- WHAT YOU ARE ASKED TO DO: When the line containing "(bsd-idea-20 g2), renamed" is reached, include it and end there; set down verbatim every line before it, starting at the top of the records.

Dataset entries
-------------------------
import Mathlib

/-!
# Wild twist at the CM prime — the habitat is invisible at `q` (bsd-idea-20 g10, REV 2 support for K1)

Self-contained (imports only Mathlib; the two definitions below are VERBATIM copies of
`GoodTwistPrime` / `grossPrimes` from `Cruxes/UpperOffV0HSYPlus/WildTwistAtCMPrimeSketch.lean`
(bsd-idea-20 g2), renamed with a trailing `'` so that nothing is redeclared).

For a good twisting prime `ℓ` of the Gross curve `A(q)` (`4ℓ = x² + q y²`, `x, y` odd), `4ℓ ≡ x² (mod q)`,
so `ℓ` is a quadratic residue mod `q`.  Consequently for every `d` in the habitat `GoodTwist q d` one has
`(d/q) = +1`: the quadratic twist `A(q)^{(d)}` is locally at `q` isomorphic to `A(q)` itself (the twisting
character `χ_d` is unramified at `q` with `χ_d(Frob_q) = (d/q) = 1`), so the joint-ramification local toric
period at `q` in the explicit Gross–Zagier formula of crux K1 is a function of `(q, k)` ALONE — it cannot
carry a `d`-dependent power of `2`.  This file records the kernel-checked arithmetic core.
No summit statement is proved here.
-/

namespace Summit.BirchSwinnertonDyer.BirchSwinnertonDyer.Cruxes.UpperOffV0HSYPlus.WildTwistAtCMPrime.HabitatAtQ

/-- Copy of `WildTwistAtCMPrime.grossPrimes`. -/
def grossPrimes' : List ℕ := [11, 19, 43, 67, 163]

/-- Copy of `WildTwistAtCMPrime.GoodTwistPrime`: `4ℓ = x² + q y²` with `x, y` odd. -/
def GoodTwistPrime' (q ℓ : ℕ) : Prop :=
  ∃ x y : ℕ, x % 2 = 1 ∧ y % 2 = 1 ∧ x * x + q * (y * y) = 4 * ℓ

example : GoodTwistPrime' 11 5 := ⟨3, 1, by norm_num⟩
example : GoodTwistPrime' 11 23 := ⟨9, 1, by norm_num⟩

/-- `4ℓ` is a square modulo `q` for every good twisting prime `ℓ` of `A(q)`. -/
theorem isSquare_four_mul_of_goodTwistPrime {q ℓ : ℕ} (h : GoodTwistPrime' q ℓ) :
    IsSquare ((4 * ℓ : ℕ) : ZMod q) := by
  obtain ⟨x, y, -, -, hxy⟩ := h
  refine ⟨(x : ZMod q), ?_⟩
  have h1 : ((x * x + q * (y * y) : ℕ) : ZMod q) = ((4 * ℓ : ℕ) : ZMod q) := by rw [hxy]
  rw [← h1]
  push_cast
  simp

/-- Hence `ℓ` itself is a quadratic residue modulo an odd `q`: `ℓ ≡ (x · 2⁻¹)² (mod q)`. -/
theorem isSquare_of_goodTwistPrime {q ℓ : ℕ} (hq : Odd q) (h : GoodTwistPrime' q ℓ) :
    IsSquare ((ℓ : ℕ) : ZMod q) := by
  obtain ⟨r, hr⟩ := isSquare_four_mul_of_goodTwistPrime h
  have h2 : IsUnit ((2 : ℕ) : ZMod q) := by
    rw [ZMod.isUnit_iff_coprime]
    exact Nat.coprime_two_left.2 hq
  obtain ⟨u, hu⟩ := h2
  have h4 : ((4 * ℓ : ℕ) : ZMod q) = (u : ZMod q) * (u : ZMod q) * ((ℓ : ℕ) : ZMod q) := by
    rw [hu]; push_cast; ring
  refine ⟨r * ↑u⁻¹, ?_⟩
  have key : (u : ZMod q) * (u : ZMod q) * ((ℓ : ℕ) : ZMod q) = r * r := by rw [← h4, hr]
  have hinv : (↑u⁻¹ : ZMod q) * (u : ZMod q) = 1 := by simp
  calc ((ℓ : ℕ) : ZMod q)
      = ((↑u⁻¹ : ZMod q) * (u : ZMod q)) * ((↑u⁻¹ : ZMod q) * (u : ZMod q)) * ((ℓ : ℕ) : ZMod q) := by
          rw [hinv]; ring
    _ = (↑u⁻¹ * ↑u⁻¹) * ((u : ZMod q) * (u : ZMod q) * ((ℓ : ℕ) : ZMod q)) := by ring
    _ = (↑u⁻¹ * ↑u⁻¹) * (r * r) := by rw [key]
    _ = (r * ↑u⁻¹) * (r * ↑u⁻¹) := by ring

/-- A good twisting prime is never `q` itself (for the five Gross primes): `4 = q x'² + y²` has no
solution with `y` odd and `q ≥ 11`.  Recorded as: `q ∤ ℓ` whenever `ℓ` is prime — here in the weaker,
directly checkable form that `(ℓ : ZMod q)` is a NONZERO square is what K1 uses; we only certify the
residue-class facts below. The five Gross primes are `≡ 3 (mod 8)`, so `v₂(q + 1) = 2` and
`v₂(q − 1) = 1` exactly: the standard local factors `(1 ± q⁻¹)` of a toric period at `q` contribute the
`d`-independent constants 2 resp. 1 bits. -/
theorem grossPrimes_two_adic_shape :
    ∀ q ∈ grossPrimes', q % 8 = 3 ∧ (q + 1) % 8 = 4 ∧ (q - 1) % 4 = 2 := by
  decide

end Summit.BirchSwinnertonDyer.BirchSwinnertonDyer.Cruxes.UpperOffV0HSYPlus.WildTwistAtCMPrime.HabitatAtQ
-------------------------
- TASK RESPONSE:
import Mathlib

/-!
# Wild twist at the CM prime — the habitat is invisible at `q` (bsd-idea-20 g10, REV 2 support for K1)

Self-contained (imports only Mathlib; the two definitions below are VERBATIM copies of
`GoodTwistPrime` / `grossPrimes` from `Cruxes/UpperOffV0HSYPlus/WildTwistAtCMPrimeSketch.lean`
(bsd-idea-20 g2), renamed with a trailing `'` so that nothing is redeclared).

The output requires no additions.